*What you are asked to do*: Nothing outside the stretch is wanted. Repeat exactly the lines of the listing below from the one that contains "hertzTest (fun i" through the one that contains "PSD certificates. -/", both ends included.

*Records for this exercise*:
###

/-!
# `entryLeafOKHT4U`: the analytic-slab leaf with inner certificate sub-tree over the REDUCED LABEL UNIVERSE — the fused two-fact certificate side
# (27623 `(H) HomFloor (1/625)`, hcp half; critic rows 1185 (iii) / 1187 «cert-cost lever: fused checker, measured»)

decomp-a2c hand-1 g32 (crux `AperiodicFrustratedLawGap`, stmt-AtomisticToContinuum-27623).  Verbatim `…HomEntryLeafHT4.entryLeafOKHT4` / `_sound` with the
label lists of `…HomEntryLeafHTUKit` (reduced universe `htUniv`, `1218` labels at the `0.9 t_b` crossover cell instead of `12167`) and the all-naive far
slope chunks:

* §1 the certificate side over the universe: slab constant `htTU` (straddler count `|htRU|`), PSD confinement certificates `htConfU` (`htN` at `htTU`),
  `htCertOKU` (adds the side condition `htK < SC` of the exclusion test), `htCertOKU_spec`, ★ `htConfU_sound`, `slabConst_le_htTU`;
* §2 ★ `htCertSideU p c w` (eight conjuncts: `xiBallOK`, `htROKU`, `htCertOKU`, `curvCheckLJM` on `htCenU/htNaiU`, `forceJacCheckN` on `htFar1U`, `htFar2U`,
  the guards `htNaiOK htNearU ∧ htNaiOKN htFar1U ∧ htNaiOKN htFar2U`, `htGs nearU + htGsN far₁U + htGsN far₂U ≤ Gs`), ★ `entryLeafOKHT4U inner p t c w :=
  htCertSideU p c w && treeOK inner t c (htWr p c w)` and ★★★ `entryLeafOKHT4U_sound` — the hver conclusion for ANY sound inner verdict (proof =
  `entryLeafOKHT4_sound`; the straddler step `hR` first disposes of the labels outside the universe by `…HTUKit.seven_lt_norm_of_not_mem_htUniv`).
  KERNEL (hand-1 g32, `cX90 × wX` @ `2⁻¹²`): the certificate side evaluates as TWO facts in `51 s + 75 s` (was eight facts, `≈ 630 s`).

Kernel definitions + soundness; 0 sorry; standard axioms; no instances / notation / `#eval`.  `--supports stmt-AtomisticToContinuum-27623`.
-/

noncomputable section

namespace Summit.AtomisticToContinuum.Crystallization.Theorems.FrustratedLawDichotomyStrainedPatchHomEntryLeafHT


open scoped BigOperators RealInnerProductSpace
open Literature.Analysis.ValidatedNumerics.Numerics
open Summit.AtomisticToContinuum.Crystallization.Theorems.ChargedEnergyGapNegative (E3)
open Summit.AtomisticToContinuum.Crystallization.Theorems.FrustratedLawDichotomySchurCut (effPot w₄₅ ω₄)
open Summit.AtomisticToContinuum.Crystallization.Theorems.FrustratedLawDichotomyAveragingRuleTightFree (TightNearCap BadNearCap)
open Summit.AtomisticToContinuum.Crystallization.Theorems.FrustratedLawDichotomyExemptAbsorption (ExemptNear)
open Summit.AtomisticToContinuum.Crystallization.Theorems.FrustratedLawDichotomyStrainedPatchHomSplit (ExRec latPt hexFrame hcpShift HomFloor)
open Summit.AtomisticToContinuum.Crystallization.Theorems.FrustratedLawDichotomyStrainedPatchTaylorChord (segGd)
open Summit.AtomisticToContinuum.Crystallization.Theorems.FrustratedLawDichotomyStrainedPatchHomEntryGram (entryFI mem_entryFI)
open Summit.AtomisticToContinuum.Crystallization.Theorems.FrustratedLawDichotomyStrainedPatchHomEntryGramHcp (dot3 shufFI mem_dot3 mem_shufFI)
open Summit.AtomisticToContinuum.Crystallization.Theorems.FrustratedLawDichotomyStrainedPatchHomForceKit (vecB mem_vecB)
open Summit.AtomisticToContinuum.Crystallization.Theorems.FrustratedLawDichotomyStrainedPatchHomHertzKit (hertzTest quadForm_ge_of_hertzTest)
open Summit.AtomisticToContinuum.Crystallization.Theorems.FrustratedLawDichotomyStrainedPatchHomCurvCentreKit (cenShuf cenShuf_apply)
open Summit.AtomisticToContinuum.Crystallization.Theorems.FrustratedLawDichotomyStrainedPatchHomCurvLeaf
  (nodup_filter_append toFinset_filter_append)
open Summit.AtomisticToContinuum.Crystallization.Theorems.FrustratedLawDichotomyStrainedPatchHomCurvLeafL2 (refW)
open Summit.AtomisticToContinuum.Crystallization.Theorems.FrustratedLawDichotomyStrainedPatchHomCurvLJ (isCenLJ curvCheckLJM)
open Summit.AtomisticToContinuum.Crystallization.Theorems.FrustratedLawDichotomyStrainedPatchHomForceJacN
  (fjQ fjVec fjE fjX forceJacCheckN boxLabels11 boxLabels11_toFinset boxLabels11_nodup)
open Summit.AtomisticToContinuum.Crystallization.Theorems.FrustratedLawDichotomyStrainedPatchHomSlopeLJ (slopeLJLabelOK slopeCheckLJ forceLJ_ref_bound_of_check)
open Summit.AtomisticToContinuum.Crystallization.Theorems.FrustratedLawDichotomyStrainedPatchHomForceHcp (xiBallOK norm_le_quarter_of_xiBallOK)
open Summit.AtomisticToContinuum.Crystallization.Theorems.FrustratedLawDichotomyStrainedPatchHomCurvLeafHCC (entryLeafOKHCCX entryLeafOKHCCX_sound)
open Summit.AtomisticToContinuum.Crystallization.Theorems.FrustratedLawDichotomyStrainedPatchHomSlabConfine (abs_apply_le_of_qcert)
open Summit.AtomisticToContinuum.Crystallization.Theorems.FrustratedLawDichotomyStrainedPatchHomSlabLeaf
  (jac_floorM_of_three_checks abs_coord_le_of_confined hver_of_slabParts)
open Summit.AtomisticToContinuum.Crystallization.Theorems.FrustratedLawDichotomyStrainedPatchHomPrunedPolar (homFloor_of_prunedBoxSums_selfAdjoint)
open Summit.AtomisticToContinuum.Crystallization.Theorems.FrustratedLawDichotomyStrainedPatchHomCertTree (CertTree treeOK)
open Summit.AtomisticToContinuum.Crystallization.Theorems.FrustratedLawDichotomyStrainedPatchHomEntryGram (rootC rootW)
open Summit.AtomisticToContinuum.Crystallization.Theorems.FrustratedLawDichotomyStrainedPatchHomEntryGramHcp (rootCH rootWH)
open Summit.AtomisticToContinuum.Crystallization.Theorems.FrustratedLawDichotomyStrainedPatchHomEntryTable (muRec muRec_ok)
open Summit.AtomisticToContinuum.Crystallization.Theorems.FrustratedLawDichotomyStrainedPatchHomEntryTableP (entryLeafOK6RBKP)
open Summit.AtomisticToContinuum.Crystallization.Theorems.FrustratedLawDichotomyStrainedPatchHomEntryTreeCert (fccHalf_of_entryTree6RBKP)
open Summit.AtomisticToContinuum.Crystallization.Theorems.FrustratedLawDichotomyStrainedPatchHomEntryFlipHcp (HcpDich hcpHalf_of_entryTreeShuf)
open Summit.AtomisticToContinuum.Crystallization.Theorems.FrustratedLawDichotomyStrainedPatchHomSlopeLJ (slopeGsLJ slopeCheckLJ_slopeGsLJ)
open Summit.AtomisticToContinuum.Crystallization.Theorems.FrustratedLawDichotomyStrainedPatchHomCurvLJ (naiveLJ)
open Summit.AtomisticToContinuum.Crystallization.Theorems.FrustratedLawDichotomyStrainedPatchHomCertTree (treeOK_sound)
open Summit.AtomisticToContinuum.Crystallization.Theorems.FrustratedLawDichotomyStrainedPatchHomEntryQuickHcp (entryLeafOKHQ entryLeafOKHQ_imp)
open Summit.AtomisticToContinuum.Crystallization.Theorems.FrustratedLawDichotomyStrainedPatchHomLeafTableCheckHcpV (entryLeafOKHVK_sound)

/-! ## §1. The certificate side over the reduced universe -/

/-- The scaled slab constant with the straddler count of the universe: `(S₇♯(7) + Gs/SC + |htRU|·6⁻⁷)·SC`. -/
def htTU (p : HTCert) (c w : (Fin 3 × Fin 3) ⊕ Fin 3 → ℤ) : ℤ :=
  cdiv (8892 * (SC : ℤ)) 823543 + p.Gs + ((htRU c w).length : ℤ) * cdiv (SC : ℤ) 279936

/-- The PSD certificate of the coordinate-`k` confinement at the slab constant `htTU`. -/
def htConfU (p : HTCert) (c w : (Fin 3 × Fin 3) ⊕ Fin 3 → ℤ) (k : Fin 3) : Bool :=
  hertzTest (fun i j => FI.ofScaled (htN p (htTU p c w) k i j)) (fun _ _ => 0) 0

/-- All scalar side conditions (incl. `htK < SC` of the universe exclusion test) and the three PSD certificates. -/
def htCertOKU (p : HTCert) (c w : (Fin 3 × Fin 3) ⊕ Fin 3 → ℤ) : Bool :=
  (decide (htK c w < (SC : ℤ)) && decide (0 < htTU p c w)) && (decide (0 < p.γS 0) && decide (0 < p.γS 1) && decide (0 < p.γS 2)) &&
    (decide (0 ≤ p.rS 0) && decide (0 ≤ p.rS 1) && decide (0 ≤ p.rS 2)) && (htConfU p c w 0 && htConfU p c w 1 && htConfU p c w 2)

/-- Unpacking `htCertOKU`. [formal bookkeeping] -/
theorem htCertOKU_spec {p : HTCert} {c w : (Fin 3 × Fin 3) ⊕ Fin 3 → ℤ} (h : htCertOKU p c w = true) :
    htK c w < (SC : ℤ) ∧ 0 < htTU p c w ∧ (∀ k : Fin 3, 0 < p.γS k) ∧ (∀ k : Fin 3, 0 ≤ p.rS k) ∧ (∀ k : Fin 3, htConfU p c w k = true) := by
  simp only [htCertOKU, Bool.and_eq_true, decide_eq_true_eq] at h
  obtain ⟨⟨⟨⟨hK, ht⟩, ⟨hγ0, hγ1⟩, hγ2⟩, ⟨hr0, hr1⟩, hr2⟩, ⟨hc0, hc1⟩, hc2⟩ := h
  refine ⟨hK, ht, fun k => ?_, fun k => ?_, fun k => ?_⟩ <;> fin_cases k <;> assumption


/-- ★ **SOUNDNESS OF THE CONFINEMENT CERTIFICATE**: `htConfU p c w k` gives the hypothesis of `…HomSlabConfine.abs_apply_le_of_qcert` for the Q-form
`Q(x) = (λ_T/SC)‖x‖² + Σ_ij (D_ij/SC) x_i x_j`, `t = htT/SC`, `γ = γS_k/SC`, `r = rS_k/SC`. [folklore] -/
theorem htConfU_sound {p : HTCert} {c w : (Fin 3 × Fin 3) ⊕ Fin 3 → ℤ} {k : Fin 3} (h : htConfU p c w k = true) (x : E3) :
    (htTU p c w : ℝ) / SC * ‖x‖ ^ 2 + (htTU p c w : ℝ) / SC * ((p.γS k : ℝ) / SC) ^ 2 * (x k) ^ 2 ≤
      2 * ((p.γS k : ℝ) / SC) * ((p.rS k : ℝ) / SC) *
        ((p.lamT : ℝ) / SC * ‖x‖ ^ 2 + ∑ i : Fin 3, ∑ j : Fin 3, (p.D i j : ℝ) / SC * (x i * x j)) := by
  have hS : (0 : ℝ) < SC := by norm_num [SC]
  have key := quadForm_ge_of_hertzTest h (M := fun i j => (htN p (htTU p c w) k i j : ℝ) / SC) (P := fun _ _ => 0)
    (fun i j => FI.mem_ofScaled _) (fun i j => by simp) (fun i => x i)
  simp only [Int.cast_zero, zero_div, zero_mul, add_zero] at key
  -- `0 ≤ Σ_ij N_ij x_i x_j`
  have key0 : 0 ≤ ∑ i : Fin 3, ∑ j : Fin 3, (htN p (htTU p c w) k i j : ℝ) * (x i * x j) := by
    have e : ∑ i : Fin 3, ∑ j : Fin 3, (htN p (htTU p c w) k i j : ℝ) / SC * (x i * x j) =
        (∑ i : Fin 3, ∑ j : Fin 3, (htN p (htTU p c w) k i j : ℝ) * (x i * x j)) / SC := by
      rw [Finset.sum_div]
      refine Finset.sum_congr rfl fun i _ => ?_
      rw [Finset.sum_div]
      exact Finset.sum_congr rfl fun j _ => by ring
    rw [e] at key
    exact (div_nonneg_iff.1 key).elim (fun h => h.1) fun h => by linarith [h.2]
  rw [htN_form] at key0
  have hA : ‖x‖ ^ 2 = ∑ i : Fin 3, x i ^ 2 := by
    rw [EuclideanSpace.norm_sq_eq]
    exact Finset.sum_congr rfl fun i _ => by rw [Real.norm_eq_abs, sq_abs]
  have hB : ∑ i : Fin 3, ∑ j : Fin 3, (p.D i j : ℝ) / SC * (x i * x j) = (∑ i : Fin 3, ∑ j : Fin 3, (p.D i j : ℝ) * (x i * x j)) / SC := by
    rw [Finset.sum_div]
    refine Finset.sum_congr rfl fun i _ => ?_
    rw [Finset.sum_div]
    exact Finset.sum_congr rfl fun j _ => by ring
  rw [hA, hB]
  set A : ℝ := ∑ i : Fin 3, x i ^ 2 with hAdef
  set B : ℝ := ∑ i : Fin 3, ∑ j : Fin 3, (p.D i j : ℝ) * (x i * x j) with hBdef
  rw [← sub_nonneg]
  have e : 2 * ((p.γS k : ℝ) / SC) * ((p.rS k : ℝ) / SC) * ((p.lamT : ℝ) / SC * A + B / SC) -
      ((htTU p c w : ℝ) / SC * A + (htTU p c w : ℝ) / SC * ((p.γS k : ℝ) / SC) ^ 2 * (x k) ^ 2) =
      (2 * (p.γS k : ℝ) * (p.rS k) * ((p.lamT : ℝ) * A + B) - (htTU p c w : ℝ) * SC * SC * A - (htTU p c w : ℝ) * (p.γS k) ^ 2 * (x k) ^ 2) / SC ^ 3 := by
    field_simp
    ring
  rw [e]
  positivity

###

*Solution for this exercise*:
  hertzTest (fun i j => FI.ofScaled (htN p (htTU p c w) k i j)) (fun _ _ => 0) 0

/-- All scalar side conditions (incl. `htK < SC` of the universe exclusion test) and the three PSD certificates. -/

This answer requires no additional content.